* **Your task**
Go line by line through the entries below and copy those containing the string "ThetaData".

* **Data for processing**

+===+

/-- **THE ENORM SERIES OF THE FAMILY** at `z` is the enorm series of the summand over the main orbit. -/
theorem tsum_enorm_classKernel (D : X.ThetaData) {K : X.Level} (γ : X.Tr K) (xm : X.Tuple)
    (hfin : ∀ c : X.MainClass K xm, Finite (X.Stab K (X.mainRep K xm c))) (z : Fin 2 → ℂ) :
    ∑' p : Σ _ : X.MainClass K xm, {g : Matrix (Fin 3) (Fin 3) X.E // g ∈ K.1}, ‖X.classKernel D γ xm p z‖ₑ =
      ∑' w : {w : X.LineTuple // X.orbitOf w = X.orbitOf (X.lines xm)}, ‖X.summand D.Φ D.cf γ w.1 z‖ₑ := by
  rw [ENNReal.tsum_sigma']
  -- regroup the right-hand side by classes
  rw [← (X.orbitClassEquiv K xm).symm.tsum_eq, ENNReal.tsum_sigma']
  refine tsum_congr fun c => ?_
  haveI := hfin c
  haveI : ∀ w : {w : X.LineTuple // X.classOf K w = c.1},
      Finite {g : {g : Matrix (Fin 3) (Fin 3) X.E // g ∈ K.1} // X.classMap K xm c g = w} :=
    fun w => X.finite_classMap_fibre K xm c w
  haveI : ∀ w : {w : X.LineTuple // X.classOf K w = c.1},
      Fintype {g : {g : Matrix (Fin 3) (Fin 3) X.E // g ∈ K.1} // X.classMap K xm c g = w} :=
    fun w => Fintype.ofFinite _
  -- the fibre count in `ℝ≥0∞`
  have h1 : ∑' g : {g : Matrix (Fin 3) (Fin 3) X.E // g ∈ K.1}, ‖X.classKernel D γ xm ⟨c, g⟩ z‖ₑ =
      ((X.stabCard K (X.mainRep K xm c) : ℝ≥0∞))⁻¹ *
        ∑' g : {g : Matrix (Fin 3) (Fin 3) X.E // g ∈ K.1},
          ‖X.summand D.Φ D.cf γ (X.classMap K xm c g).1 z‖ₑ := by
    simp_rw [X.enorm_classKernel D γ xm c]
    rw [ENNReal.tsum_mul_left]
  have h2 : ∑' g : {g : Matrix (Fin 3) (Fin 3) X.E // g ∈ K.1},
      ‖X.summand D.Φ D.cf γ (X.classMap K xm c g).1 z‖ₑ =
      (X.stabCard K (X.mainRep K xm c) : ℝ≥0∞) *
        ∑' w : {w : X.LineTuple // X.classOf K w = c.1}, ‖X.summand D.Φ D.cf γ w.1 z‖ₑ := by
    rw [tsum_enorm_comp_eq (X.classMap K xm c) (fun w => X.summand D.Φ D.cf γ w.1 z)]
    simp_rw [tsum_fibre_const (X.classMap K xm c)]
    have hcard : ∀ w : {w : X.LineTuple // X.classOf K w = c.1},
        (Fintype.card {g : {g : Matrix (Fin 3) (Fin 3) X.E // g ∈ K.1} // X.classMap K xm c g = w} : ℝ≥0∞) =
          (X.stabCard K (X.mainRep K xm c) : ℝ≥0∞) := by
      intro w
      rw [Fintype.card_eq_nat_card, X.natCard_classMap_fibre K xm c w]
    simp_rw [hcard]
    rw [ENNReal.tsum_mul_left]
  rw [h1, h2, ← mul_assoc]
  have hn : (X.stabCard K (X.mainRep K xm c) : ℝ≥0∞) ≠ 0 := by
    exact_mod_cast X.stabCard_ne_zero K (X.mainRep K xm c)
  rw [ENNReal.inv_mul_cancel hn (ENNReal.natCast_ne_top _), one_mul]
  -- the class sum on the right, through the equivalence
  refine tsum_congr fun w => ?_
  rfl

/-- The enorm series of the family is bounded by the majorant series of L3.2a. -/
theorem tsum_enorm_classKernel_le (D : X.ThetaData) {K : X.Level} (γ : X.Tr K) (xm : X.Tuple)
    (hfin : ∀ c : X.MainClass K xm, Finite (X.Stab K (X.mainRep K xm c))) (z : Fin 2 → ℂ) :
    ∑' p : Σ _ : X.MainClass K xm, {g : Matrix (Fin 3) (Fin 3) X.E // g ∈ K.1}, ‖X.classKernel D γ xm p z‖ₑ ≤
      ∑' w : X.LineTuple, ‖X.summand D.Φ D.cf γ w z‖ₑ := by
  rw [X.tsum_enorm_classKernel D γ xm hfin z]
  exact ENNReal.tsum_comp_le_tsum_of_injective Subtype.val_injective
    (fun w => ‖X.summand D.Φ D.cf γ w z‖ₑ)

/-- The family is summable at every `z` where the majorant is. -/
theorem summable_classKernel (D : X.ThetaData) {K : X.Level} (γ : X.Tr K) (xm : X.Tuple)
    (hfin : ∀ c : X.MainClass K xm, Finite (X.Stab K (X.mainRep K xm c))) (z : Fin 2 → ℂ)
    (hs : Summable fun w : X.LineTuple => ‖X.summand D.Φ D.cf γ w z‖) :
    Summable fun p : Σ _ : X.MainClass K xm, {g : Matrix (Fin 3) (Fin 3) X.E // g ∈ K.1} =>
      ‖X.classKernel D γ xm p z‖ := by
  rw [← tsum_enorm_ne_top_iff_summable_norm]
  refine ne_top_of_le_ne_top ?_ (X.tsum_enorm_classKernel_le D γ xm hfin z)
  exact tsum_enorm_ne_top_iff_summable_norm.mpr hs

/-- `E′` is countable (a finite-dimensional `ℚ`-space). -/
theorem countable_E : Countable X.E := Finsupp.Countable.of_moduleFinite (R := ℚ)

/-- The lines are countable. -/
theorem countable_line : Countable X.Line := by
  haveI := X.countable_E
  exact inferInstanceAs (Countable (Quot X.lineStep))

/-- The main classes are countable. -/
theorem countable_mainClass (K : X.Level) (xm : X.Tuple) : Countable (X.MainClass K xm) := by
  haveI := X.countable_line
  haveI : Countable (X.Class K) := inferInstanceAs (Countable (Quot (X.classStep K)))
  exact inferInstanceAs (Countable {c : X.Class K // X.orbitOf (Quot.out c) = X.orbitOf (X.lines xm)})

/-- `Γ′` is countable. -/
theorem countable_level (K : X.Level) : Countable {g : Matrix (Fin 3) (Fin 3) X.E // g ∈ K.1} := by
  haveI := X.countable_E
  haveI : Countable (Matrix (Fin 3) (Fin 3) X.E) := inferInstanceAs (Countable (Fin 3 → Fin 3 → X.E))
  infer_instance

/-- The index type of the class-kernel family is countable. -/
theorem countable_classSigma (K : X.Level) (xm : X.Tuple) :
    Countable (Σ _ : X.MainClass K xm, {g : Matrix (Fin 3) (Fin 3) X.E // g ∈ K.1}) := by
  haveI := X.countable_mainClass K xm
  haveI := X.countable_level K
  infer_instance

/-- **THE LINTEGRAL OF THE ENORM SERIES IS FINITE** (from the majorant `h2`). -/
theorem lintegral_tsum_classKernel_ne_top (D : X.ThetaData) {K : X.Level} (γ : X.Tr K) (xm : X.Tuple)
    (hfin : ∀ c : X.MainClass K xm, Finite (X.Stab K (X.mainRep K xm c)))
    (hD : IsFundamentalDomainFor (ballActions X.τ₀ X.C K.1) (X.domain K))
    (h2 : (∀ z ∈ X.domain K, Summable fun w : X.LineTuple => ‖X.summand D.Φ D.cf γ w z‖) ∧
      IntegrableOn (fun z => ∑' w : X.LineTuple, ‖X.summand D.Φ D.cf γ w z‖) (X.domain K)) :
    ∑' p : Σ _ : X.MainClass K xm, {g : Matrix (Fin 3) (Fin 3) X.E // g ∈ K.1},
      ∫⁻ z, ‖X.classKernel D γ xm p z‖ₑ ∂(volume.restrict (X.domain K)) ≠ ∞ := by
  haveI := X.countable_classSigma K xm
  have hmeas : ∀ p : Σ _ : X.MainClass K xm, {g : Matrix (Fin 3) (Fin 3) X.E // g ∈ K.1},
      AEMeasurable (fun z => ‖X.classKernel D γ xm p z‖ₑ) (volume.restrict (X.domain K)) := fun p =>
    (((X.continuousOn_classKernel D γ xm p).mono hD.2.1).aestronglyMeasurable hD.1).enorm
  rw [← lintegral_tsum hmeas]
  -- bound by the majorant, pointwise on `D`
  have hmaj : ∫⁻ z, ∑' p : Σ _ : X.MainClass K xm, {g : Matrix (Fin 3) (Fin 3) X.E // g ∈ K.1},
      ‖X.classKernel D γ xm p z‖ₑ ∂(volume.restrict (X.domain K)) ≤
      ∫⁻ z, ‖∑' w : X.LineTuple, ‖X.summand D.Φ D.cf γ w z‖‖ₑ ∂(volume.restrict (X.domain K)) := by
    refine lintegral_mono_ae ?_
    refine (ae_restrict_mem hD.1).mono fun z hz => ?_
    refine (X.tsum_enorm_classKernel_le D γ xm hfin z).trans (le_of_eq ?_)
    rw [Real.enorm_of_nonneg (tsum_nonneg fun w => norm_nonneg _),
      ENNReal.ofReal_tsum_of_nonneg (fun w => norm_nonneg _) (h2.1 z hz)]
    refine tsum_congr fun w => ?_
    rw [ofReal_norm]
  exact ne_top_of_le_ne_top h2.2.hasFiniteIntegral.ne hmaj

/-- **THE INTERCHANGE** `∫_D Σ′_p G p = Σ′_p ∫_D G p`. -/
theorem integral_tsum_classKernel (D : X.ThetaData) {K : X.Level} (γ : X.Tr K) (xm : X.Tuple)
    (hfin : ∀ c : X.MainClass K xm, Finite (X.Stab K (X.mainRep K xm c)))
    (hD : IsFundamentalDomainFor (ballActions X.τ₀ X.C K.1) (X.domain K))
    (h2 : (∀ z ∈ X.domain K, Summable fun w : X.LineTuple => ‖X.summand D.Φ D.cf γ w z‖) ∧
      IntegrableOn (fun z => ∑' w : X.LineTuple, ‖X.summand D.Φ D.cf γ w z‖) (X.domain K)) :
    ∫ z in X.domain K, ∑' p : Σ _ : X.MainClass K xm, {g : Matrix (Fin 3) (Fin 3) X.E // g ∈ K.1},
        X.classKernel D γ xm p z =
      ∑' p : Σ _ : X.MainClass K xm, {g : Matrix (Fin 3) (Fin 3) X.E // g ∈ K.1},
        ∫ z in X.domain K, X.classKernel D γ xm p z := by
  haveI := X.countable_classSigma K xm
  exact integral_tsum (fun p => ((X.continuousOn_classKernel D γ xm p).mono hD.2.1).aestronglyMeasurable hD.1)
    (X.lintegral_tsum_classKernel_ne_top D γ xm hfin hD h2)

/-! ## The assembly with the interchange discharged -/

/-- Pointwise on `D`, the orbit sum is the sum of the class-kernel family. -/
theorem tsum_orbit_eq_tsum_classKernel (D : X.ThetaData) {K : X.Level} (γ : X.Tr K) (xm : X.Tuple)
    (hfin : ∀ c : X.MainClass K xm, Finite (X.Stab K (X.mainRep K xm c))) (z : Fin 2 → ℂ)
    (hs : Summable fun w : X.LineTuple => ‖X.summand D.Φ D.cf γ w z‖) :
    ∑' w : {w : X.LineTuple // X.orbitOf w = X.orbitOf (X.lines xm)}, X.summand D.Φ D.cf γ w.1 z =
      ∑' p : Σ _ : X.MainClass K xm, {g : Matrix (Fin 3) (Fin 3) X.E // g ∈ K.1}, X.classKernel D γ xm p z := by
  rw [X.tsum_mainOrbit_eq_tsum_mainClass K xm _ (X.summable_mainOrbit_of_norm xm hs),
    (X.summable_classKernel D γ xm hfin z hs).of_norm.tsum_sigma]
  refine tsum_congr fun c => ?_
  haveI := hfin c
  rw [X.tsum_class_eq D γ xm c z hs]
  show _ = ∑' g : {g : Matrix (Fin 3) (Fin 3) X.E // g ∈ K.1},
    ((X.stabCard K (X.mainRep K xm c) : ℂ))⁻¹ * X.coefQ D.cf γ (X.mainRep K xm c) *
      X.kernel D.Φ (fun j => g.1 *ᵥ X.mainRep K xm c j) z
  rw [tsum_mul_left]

+===+

* **Task response**
theorem tsum_enorm_classKernel (D : X.ThetaData) {K : X.Level} (γ : X.Tr K) (xm : X.Tuple)
theorem tsum_enorm_classKernel_le (D : X.ThetaData) {K : X.Level} (γ : X.Tr K) (xm : X.Tuple)
theorem summable_classKernel (D : X.ThetaData) {K : X.Level} (γ : X.Tr K) (xm : X.Tuple)
theorem lintegral_tsum_classKernel_ne_top (D : X.ThetaData) {K : X.Level} (γ : X.Tr K) (xm : X.Tuple)
theorem integral_tsum_classKernel (D : X.ThetaData) {K : X.Level} (γ : X.Tr K) (xm : X.Tuple)
theorem tsum_orbit_eq_tsum_classKernel (D : X.ThetaData) {K : X.Level} (γ : X.Tr K) (xm : X.Tuple)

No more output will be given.